Quando la particella si muove rispetto al liquido — sotto un campo elettrico, per gravità, in un flusso — non trascina con sé tutto il fluido: uno strato di solvente e di ioni resta «incollato» alla superficie e si muove con essa. Il confine ideale fra questo strato stagnante e il liquido che scorre è il piano di scorrimento (slip plane). Il potenziale che si misura proprio in quel piano è il potenziale zeta (ζ). È un potenziale elettrocinetico: ha senso solo in presenza di moto relativo, e non coincide con il potenziale di superficie né con quello di Stern, perché parte del calo è già avvenuto entro lo strato stagnante.

Una mappa dei potenziali

Conviene tenere distinti i diversi potenziali e i piani a cui si riferiscono.

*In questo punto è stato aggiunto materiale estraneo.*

import Mathlib.NumberTheory.ArithmeticFunction.Liouville
import Mathlib.NumberTheory.DirichletCharacter.Basic
import Mathlib.NumberTheory.DirichletCharacter.Bounds
import Mathlib.Data.ZMod.Basic
import Mathlib.Data.Nat.ModEq
import Mathlib.Analysis.Complex.Basic
import HarnessLib

/-!
# Main terms of the line `peel-to-drappeau` (crux `TypeI2Dilated`) — expanding the twist over classes

In the main-term estimate of the line `peel-to-drappeau` a class sum of the Liouville function twisted by a
Dirichlet character `ψ mod f`,

`G = ‖∑_{1 ≤ t ≤ M, d t ≡ e (mod L)} λ(t) ψ(t)‖`  (`d` a unit mod `L`, `(f, L) = 1`),

has to be fed to a Bombieri–Vinogradov-type family bound which only accepts PLAIN class sums
`|∑_{t ≤ M, t ≡ z (mod m)} λ(t)|` (real absolute value).  The theorem `norm_classSum_char_le_sum_classes`
of this file performs this reduction:

`G ≤ ∑_{b < f} |∑_{1 ≤ t ≤ M, t ≡ z_b (mod L f)} λ(t)|`

for explicit classes `z_b` (independent of `M`).  Proof: split `t` according to `b = t % f`; on the fibre
`ψ(t) = ψ(b)` has norm `≤ 1` (`DirichletCharacter.norm_le_one`), so the fibre contributes at most
`‖∑ λ(t)‖ = |∑ λ(t)|`.  The fibre `{d t ≡ e (L)} ∩ {t ≡ b (f)}` is one class modulo `L f`: `d` is invertible
mod `L`, so `d t ≡ e (L) ↔ t ≡ a (L)` with `a = e d⁻¹` (`MainTermsAux.natCast_mul_eq_iff`), and the Chinese
remainder theorem for the coprime moduli `L`, `f` (`Nat.chineseRemainder`,
`Nat.modEq_and_modEq_iff_modEq_mul`) merges `t ≡ a (L)`, `t ≡ b (f)` into `t ≡ z_b (L f)`
(`MainTermsAux.natCast_eq_crt_iff`).
[this line: Lines/peel-to-drappeau.md]
-/

noncomputable section

namespace Summit.Parity.GeneralizedHardyLittlewood.Cruxes.TypeI2Dilated.PeelToDrappeau

namespace MainTermsAux

open Finset
open scoped Classical
open ArithmeticFunction (liouville)

/-! ### The two congruences -/

/-- For `d` a unit mod `L` the congruence `d t ≡ e (mod L)` is the class `t ≡ e d⁻¹ (mod L)`; the class is
written through its representative `(e d⁻¹).val : ℕ`. [folklore] -/
theorem natCast_mul_eq_iff {L : ℕ} [NeZero L] {d : ℕ} (hd : d.Coprime L) (e : ZMod L) (t : ℕ) :
    ((d * t : ℕ) : ZMod L) = e ↔ (t : ZMod L) = (((e * (d : ZMod L)⁻¹).val : ℕ) : ZMod L) := by
  have hu : IsUnit (d : ZMod L) := (ZMod.isUnit_iff_coprime d L).2 hd
  rw [ZMod.natCast_zmod_val, Nat.cast_mul]
  constructor
  · intro h
    calc (t : ZMod L) = (d : ZMod L)⁻¹ * ((d : ZMod L) * (t : ZMod L)) := by
          rw [← mul_assoc, ZMod.inv_mul_of_unit _ hu, one_mul]
      _ = e * (d : ZMod L)⁻¹ := by rw [h, mul_comm]
  · intro h
    rw [h, mul_left_comm, ZMod.mul_inv_of_unit _ hu, mul_one]

/-- Chinese remainder theorem, class form: for coprime `L`, `f` the classes `a (mod L)` and `b (mod f)`
intersect in the single class `Nat.chineseRemainder co a b (mod L f)`. [folklore] -/
theorem natCast_eq_crt_iff {L f : ℕ} (co : L.Coprime f) (a b t : ℕ) :
    (t : ZMod (L * f)) = ((Nat.chineseRemainder co a b : ℕ) : ZMod (L * f)) ↔
      (t : ZMod L) = (a : ZMod L) ∧ t ≡ b [MOD f] := by
  rw [ZMod.natCast_eq_natCast_iff, ZMod.natCast_eq_natCast_iff,
    ← Nat.modEq_and_modEq_iff_modEq_mul co]
  have h1 : (Nat.chineseRemainder co a b : ℕ) ≡ a [MOD L] := (Nat.chineseRemainder co a b).2.1
  have h2 : (Nat.chineseRemainder co a b : ℕ) ≡ b [MOD f] := (Nat.chineseRemainder co a b).2.2
  exact ⟨fun h => ⟨h.1.trans h1, h.2.trans h2⟩, fun h => ⟨h.1.trans h1.symm, h.2.trans h2.symm⟩⟩

/-- The fibre `{1 ≤ t ≤ M : d t ≡ e (L), t % f = b}` (`b < f`) is the class
`{1 ≤ t ≤ M : t ≡ z_b (mod L f)}`, `z_b = CRT(e d⁻¹ mod L, b mod f)`. [folklore] -/
theorem filter_filter_mod_eq {L : ℕ} [NeZero L] {d : ℕ} (hd : d.Coprime L) (e : ZMod L) {f : ℕ}
    (co : L.Coprime f) {b : ℕ} (hb : b < f) (M : ℕ) :
    ((Icc 1 M).filter (fun t : ℕ => ((d * t : ℕ) : ZMod L) = e)).filter (fun t : ℕ => t % f = b) =
      (Icc 1 M).filter (fun t : ℕ => (t : ZMod (L * f)) =
        ((Nat.chineseRemainder co (e * (d : ZMod L)⁻¹).val b : ℕ) : ZMod (L * f))) := by
  rw [Finset.filter_filter]
  refine Finset.filter_congr fun t _ => ?_
  rw [natCast_mul_eq_iff hd, natCast_eq_crt_iff]
  refine and_congr_right fun _ => ?_
  unfold Nat.ModEq
  rw [Nat.mod_eq_of_lt hb]

/-! ### One fibre -/

/-- `‖((∑ λ(t) : ℤ) : ℂ)‖ = |∑ λ(t)|` (casts `ℤ → ℂ` and `ℤ → ℝ`). [folklore] -/
theorem norm_sum_intCast_liouville (s : Finset ℕ) :
    ‖∑ t ∈ s, ((liouville t : ℤ) : ℂ)‖ = |∑ t ∈ s, (liouville t : ℝ)| := by
  rw [← Int.cast_sum, Complex.norm_intCast, Int.cast_sum]

/-- On a set where `t % f = b` the twisted sum satisfies `‖∑ λ(t) ψ(t)‖ ≤ |∑ λ(t)|`
(`ψ(t) = ψ(b)`, `‖ψ(b)‖ ≤ 1`). [folklore] -/
theorem norm_sum_mul_char_le_of_mod_eq {f : ℕ} (ψ : DirichletCharacter ℂ f) (b : ℕ) (s : Finset ℕ)
    (hs : ∀ t ∈ s, t % f = b) :
    ‖∑ t ∈ s, ((liouville t : ℤ) : ℂ) * ψ (t : ZMod f)‖ ≤ |∑ t ∈ s, (liouville t : ℝ)| := by
  have hψ : ∀ t ∈ s, ψ (t : ZMod f) = ψ (b : ZMod f) := by
    intro t ht
    rw [← ZMod.natCast_mod t f, hs t ht]
  calc ‖∑ t ∈ s, ((liouville t : ℤ) : ℂ) * ψ (t : ZMod f)‖
      = ‖(∑ t ∈ s, ((liouville t : ℤ) : ℂ)) * ψ (b : ZMod f)‖ := by
        rw [Finset.sum_mul]
        exact congrArg _ (Finset.sum_congr rfl fun t ht => by rw [hψ t ht])
    _ ≤ ‖∑ t ∈ s, ((liouville t : ℤ) : ℂ)‖ := by
        rw [norm_mul]
        exact mul_le_of_le_one_right (norm_nonneg _) (DirichletCharacter.norm_le_one ψ _)
    _ = |∑ t ∈ s, (liouville t : ℝ)| := norm_sum_intCast_liouville s

/-! ### The expansion -/

/-- **Expanding the twist over classes.**  For `d` a unit mod `L`, `(f, L) = 1` and `ψ` a Dirichlet
character mod `f` there are classes `z_b (mod L f)` (`b < f`) with
`‖∑_{1 ≤ t ≤ M, d t ≡ e (L)} λ(t) ψ(t)‖ ≤ ∑_{b < f} |∑_{1 ≤ t ≤ M, t ≡ z_b (L f)} λ(t)|`
(`z_b = CRT(e d⁻¹ mod L, b mod f)`, independent of `M`). [this line] -/
theorem norm_classSum_char_le_sum_classes {L : ℕ} (hL : 0 < L) {d : ℕ} (hd : d.Coprime L) (e : ZMod L)
    {f : ℕ} (hf : 0 < f) (hfL : f.Coprime L) (ψ : DirichletCharacter ℂ f) (M : ℕ) :
    ∃ z : ℕ → ℕ,
      ‖∑ t ∈ (Icc 1 M).filter (fun t : ℕ => ((d * t : ℕ) : ZMod L) = e),
          ((liouville t : ℤ) : ℂ) * ψ (t : ZMod f)‖ ≤
        ∑ b ∈ range f,
          |∑ t ∈ (Icc 1 M).filter (fun t : ℕ => (t : ZMod (L * f)) = ((z b : ℕ) : ZMod (L * f))),
            (liouville t : ℝ)| := by
  haveI : NeZero L := ⟨hL.ne'⟩
  have co : L.Coprime f := hfL.symm
  refine ⟨fun b => (Nat.chineseRemainder co (e * (d : ZMod L)⁻¹).val b : ℕ), ?_⟩
  have hmaps : ∀ t ∈ (Icc 1 M).filter (fun t : ℕ => ((d * t : ℕ) : ZMod L) = e), t % f ∈ range f :=
    fun t _ => mem_range.2 (Nat.mod_lt t hf)
  rw [← Finset.sum_fiberwise_of_maps_to hmaps]
  refine (norm_sum_le _ _).trans (Finset.sum_le_sum fun b hb => ?_)
  rw [← filter_filter_mod_eq hd e co (mem_range.1 hb) M]
  exact norm_sum_mul_char_le_of_mod_eq ψ b _ fun t ht => (Finset.mem_filter.1 ht).2

end MainTermsAux

/-- Landing anchor of the main-terms chain (classes file); registered stub `mainTermsChain4_anchor`. -/
theorem mainTermsChain4_anchor : True := trivial

end Summit.Parity.GeneralizedHardyLittlewood.Cruxes.TypeI2Dilated.PeelToDrappeau

end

Grandezza Dove Significato
Potenziale di superficie ψ0 sulla superficie valore massimo, raramente misurabile direttamente
Potenziale di Stern ψd limite dello strato compatto inizio dello strato diffuso
Potenziale zeta ζ piano di scorrimento grandezza elettrocinetica, misurabile
Potenziale nella soluzione lontano dalla superficie posto pari a zero per convenzione

Perché conta nella pratica

Distinguere lo strato di Stern da quello diffuso e collocare correttamente il piano di scorrimento è ciò che permette di leggere un valore di potenziale zeta senza fraintenderlo. Sapere che ζ è un potenziale elettrocinetico, sempre inferiore in valore assoluto al potenziale di superficie, evita la trappola di sovrastimare la carica reale di una particella. È la base per usare il potenziale zeta come indicatore di stabilità nelle dispersioni, nelle emulsioni e nelle formulazioni, dove il controllo della carica superficiale decide aggregazione e durata del prodotto.

Domande frequenti

Che cos’è il doppio strato elettrico?

È l’organizzazione di carica che si forma quando una superficie carica incontra una soluzione di elettroliti: la carica superficiale è bilanciata da una controcarica di ioni di segno opposto distribuita nel liquido. La controcarica si articola in uno strato compatto adiacente (Stern) e in una nuvola diffusa più lontana (Gouy-Chapman), e determina come il potenziale cala dalla superficie verso la soluzione.

Qual è la differenza fra strato di Stern e strato diffuso?

Lo strato di Stern è la regione compatta a ridosso della superficie, dove i controioni hanno volume finito e sono trattenuti fortemente, anche per adsorbimento specifico; il potenziale vi cala quasi linearmente. Lo strato diffuso è la nuvola più esterna di ioni mobili descritta da Gouy-Chapman, dove il potenziale decade in modo all’incirca esponenziale verso lo zero della soluzione.

Dove si trova il piano di scorrimento?

È il confine ideale fra lo strato di liquido e ioni che resta solidale alla particella in movimento (strato stagnante) e il liquido che scorre liberamente. Si colloca all’incirca al limite esterno dello strato compatto o poco oltre, anche se la transizione è graduale. Il potenziale misurato in quel piano è il potenziale zeta.

Perché il potenziale zeta è diverso dal potenziale di superficie?

Perché il potenziale zeta si misura al piano di scorrimento, non sulla superficie: una parte del calo di potenziale è già avvenuta entro lo strato stagnante, quindi ζ è in valore assoluto minore del potenziale di superficie. Inoltre ζ è un potenziale elettrocinetico, definito solo in presenza di moto relativo fra particella e liquido, e dipende dal metodo di misura.

Chi ha sviluppato il modello del doppio strato?

La parte diffusa è dovuta a Gouy (1909–1910) e Chapman (1913), che trattarono la controcarica come una nuvola di ioni puntiformi in equilibrio fra elettrostatica e agitazione termica. Stern, nel 1924, aggiunse lo strato compatto per tenere conto del volume finito degli ioni. Il modello attuale è la sovrapposizione dei due, quasi coetanea della teoria di Debye-Hückel sugli elettroliti.